Rubie’s Costume Company, Inc.
Headquartered in Long Island, NY, Rubie’s Costume Company, Inc. and its U.S. based subsidiaries and affiliates (collectively “Rubie’s”) is a family-owned and operated designer, manufacturer and distributor of costumes and related accessories with a wide-ranging portfolio of licensed products including Marvel, Warner Brothers, Nickelodeon, Disney and Lucasfilm costumes, memorabilia, novelties and toys. As the world’s largest costume provider, the Rubie’s brand has been synonymous with holiday outfits and accessories for nearly 70 years.
Rubie’s endured challenges through 2018 and 2019 primarily due to the continued shift in consumer preferences toward e-commerce. In 2019, Rubie’s implemented comprehensive operational restructuring programs to bring operating expenses in line with revenue expectations in addition to implementing a new go-to-market strategy with an enhanced focus on online retail. While these initiatives resulted in a significant improvement in profitability, the onset of COVID-19 impacted Rubie’s ability to obtain adequate financing to support its seasonal working capital needs. In April 2020, in need of immediate funding to begin its 2020 Halloween inventory build, Rubie’s determined that filing for protection under Chapter 11 of the U.S. Bankruptcy Code would provide access to restricted cash on its balance sheet and allow it to secure the funding necessary to continue to operate in the ordinary course.
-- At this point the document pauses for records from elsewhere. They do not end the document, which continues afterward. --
import Summits.AtomisticToContinuum.Crystallization.Theorems.ReggeStarCoercivityDefectFreeCrystallizesExactFrameH
import Literature.Geometry.DiscreteGeometry.KissingPatterns
import Literature.Probability.Process.PointStationaryLaw

/-!
# Exact stars at an h-type site give an exact frame — first-shell form (stub `stub_exactFrameHB`, X2a of line
# `palm-good-law`, crux `ReggeStarCoercivity.DefectFreeCrystallizes`, stmt-AtomisticToContinuum-13603)

This is the FIRST-SHELL form of X2a.  The landed `ExactFrameH.stub_exactFrameH` asks the annulus
`{y | 11/10 < ‖y‖ ∧ ‖y‖ ≤ 5/4}` of the configuration re-rooted at `X u` to be empty, but its proof uses that
hypothesis only to see that a chart contact of `u` — an atom at distance in `(0, 6/5)` — already lies within
`11/10` of `X u`, i.e. only on the range `(11/10, 6/5)`.  Here the empty-annulus hypothesis is weakened to
exactly that range, `{y | 11/10 < ‖y‖ ∧ ‖y‖ < 6/5}`:

Let `s` be a Hägg word, `X : ℤ³ → ℝ³` an injective CHART of a configuration against the ideal stacking
`barlowStacking 1 √(2/3) s` (ideal contacts `dist = 1` ↔ pairs at distance in `(0, 6/5)`), and `u` an h-type
site (`s (u.1 − 1) ≠ s u.1`).  If the root star of the configuration re-rooted at `X u` is EXACT — congruence
defect `0` against the relaxed hcp star `hcpSite a₀ h₀` OR against the regular cuboctahedron
`a₀ • fccKissingPattern` — and the thin annulus `11/10 < ‖y‖ < 6/5` is empty, then ONE linear isometry `A`
carries the relaxed struts `barlowPos a₀ h₀ s w − barlowPos a₀ h₀ s u` of the twelve contacts `w` of `u` onto
`X w − X u` (`stub_exactFrameHB`).

* `rootStar_eqB`: by the chart and the empty thin annulus the root star is the labelled twelve-point set
  `{X (N ε) − X u : ε ∈ hcpStarIdx}` (`count_restrict_singleton_ne_zero_iff`);
* the two branches are the guard-free `ExactFrameH.fcc_branch_false` (type gap) and
  `ExactFrameH.hcp_branch_frame` (labelled exact star and its frame), referenced, not copied.

All `[folklore]`.
-/

noncomputable section

open scoped BigOperators
open MeasureTheory

namespace Summit.AtomisticToContinuum.Crystallization.Theorems.PalmGoodLaw.ExactFrameHB

open Literature.MathematicalPhysics.StatisticalMechanics Literature.Geometry.DiscreteGeometry
open Literature.Probability.Process
open Summit.AtomisticToContinuum.Crystallization.Theorems.PalmUnimodularRigidity.LayeredLawsSelectHcp
open Summit.AtomisticToContinuum.Crystallization.Theorems.PalmGoodLaw.ExactFrameH
open scoped RealInnerProductSpace

section Chart

variable {a₀ h₀ : ℝ} {s : ℤ → ℤ} {X : ℤ × ℤ × ℤ → EuclideanSpace ℝ (Fin 3)} {u : ℤ × ℤ × ℤ}
  {N : ℤ × ℤ × ℤ → ℤ × ℤ × ℤ}

/-! ## The root star of the re-rooted configuration (thin annulus) -/

/-- **The root star of the configuration re-rooted at `X u` is the labelled image of the twelve contacts of
`u`** (first-shell form): contacts are atoms at distance in `(0, 6/5)` (chart), the thin annulus
`(11/10, 6/5)` is empty, and the atoms of `count|T` are the points of `T`. [folklore] -/
theorem rootStar_eqB (hs : IsHaggSeq s) (hu : s (u.1 - 1) ≠ s u.1)
    (hN : ∀ ε, N ε = (u.1 + ε.1, u.2.1 + s u.1 * ε.2.1, u.2.2 + s u.1 * ε.2.2))
    (hchart : ∀ u w : ℤ × ℤ × ℤ, dist (barlowPos 1 (Real.sqrt (2 / 3)) s u.1 u.2.1 u.2.2)
      (barlowPos 1 (Real.sqrt (2 / 3)) s w.1 w.2.1 w.2.2) = 1 ↔ (0 < dist (X u) (X w) ∧ dist (X u) (X w) < 6 / 5))
    (hann : (Measure.count : Measure (EuclideanSpace ℝ (Fin 3))).restrict
      ((fun z : EuclideanSpace ℝ (Fin 3) => z - X u) '' Set.range X)
      {y : EuclideanSpace ℝ (Fin 3) | 11 / 10 < ‖y‖ ∧ ‖y‖ < 6 / 5} = 0) :
    rootStar ((Measure.count : Measure (EuclideanSpace ℝ (Fin 3))).restrict
        ((fun z : EuclideanSpace ℝ (Fin 3) => z - X u) '' Set.range X)) =
      ↑(hcpStarIdx.image fun ε => X (N ε) - X u) := by
  -- no atom in the thin annulus
  have hgap : ∀ w, ¬ (11 / 10 < ‖X w - X u‖ ∧ ‖X w - X u‖ < 6 / 5) := by
    intro w hw
    have hle := Measure.le_restrict_apply (μ := (Measure.count : Measure (EuclideanSpace ℝ (Fin 3))))
      ((fun z : EuclideanSpace ℝ (Fin 3) => z - X u) '' Set.range X)
      {y : EuclideanSpace ℝ (Fin 3) | 11 / 10 < ‖y‖ ∧ ‖y‖ < 6 / 5}
    rw [hann, nonpos_iff_eq_zero, Measure.count_eq_zero_iff, Set.eq_empty_iff_forall_notMem] at hle
    exact hle (X w - X u) ⟨hw, X w, ⟨w, rfl⟩, rfl⟩
  ext y
  simp only [rootStar, Set.mem_setOf_eq, count_restrict_singleton_ne_zero_iff, Set.mem_image,
    Set.mem_range, exists_exists_eq_and, Finset.coe_image, Finset.mem_coe]
  constructor
  · rintro ⟨⟨w, rfl⟩, hpos, hle⟩
    have hd : 0 < dist (X u) (X w) ∧ dist (X u) (X w) < 6 / 5 := by
      rw [dist_comm, dist_eq_norm]; exact ⟨hpos, by linarith⟩
    obtain ⟨ε, hε, rfl⟩ := (dist_eq_one_iff_nbr hs hu hN w).1 ((hchart u w).2 hd)
    exact ⟨ε, hε, rfl⟩
  · rintro ⟨ε, hε, rfl⟩
    have h1 := (dist_eq_one_iff_nbr hs hu hN (N ε)).2 ⟨ε, hε, rfl⟩
    obtain ⟨hpos, hlt⟩ := (hchart u _).1 h1
    rw [dist_comm, dist_eq_norm] at hpos hlt
    refine ⟨⟨_, rfl⟩, hpos, ?_⟩
    by_contra hgt
    exact hgap _ ⟨not_le.1 hgt, hlt⟩

end Chart

/-! ## The registered stub -/

/-- **Stub `stub_exactFrameHB` (X2a of line `palm-good-law`, first-shell form): exact stars at an h-type site
give an exact frame.**  For a Hägg word `s`, an injective chart `X : ℤ³ → ℝ³` against the ideal stacking
(ideal contacts ↔ pairs at distance in `(0, 6/5)`), and an h-type site `u` (`s (u.1 − 1) ≠ s u.1`) whose
re-rooted root star is exact (defect `0` against the relaxed hcp star OR against `a₀ • fccKissingPattern`) with
empty thin annulus `(11/10, 6/5)`, one linear isometry `A` gives
`X w − X u = A (barlowPos a₀ h₀ s w − barlowPos a₀ h₀ s u)` for all contacts `w` of `u`.  The root star is the
labelled image of the twelve contacts (`rootStar_eqB`); the fcc branch is impossible
(`ExactFrameH.fcc_branch_false`, type gap); in the hcp branch `ExactFrameH.hcp_branch_frame` gives `A` on the
relaxed struts of the labelled contacts, which are all the contacts (`ExactFrameH.dist_eq_one_iff_nbr`).
[folklore] -/
theorem stub_exactFrameHB :
    ∀ a₀ h₀ : ℝ, 189 / 200 ≤ a₀ → a₀ ≤ 199 / 200 → 77 / 100 ≤ h₀ → h₀ ≤ 163 / 200 →
      ∀ s : ℤ → ℤ, IsHaggSeq s →
      ∀ X : ℤ × ℤ × ℤ → EuclideanSpace ℝ (Fin 3), Function.Injective X →
        (∀ u w : ℤ × ℤ × ℤ,
          dist (barlowPos 1 (Real.sqrt (2 / 3)) s u.1 u.2.1 u.2.2) (barlowPos 1 (Real.sqrt (2 / 3)) s w.1 w.2.1 w.2.2) = 1 ↔
            (0 < dist (X u) (X w) ∧ dist (X u) (X w) < 6 / 5)) →
        ∀ u : ℤ × ℤ × ℤ, s (u.1 - 1) ≠ s u.1 →
          (Summit.AtomisticToContinuum.Crystallization.Theorems.PalmUnimodularRigidity.LayeredLawsSelectHcp.starDefect a₀ h₀
              ((Measure.count : Measure (EuclideanSpace ℝ (Fin 3))).restrict
                ((fun z : EuclideanSpace ℝ (Fin 3) => z - X u) '' Set.range X)) = 0 ∨
            (⨅ A : EuclideanSpace ℝ (Fin 3) ≃ₗᵢ[ℝ] EuclideanSpace ℝ (Fin 3),
              ∑ p ∈ fccKissingPattern, Metric.infDist (A (a₀ • p))
                (Summit.AtomisticToContinuum.Crystallization.Theorems.PalmUnimodularRigidity.LayeredLawsSelectHcp.rootStar
                  ((Measure.count : Measure (EuclideanSpace ℝ (Fin 3))).restrict
                    ((fun z : EuclideanSpace ℝ (Fin 3) => z - X u) '' Set.range X))) ^ 2) = 0) →
          (Measure.count : Measure (EuclideanSpace ℝ (Fin 3))).restrict
              ((fun z : EuclideanSpace ℝ (Fin 3) => z - X u) '' Set.range X)
              {y : EuclideanSpace ℝ (Fin 3) | 11 / 10 < ‖y‖ ∧ ‖y‖ < 6 / 5} = 0 →
          ∃ A : EuclideanSpace ℝ (Fin 3) ≃ₗᵢ[ℝ] EuclideanSpace ℝ (Fin 3), ∀ w : ℤ × ℤ × ℤ,
            dist (barlowPos 1 (Real.sqrt (2 / 3)) s u.1 u.2.1 u.2.2) (barlowPos 1 (Real.sqrt (2 / 3)) s w.1 w.2.1 w.2.2) = 1 →
            X w - X u = A (barlowPos a₀ h₀ s w.1 w.2.1 w.2.2 - barlowPos a₀ h₀ s u.1 u.2.1 u.2.2) := by
  intro a₀ h₀ ha₁ ha₂ hh₁ hh₂ s hs X hX hchart u hu hstar hann
  have hN : ∀ ε : ℤ × ℤ × ℤ,
      (fun ε : ℤ × ℤ × ℤ => (u.1 + ε.1, u.2.1 + s u.1 * ε.2.1, u.2.2 + s u.1 * ε.2.2)) ε =
        (u.1 + ε.1, u.2.1 + s u.1 * ε.2.1, u.2.2 + s u.1 * ε.2.2) := fun _ => rfl
  have hZ := rootStar_eqB hs hu hN hchart hann
  rcases hstar with hhcp | hfcc
  · rw [starDefect, hZ] at hhcp
    obtain ⟨A, hA⟩ := hcp_branch_frame ha₁ ha₂ hh₁ hh₂ hs hN hchart hu hhcp
    refine ⟨A, fun w hw => ?_⟩
    obtain ⟨ε, hε, rfl⟩ := (dist_eq_one_iff_nbr hs hu hN w).1 hw
    exact hA ε hε
  · rw [hZ] at hfcc
    exact (fcc_branch_false ha₁ hs hX hN hchart hu hfcc).elim

end Summit.AtomisticToContinuum.Crystallization.Theorems.PalmGoodLaw.ExactFrameHB

end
SSG was initially retained by Rubie’s in April 2020 to refinance its credit facility and secure additional funding for seasonal working capital purposes. SSG conducted a comprehensive post-petition process to secure $45 million in DIP financing as a bridge to an exit from bankruptcy. Once the DIP financing was secured, SSG immediately began the process of soliciting interest from potential strategic and financial partners who could provide the capital and operational expertise needed to complete the turnaround and fund an exit from bankruptcy by the end of Q3 2020. Following an expedited marketing process and receipt of multiple letters of intent, RUBIES II, LLC, a newly formed entity led by collectibles industry veteran Joel Weinshanker and a private investment firm, was selected as the Stalking Horse bidder. After SSG’s remarketing process attracted significant interest from several potential competing bidders, the Stalking Horse bid was deemed the highest and best offer for Rubie’s assets and provided the highest likelihood of closing within the aggressive timeline. The sale transaction, with a value of approximately $140 million, saved thousands of jobs during a time of unprecedented macroeconomic uncertainty and resulted in the repayment of all pre and post-petition secured obligations, the assumption of all post-petition accounts payable, payment of all administrative and priority claims and a substantial recovery to the unsecured creditors.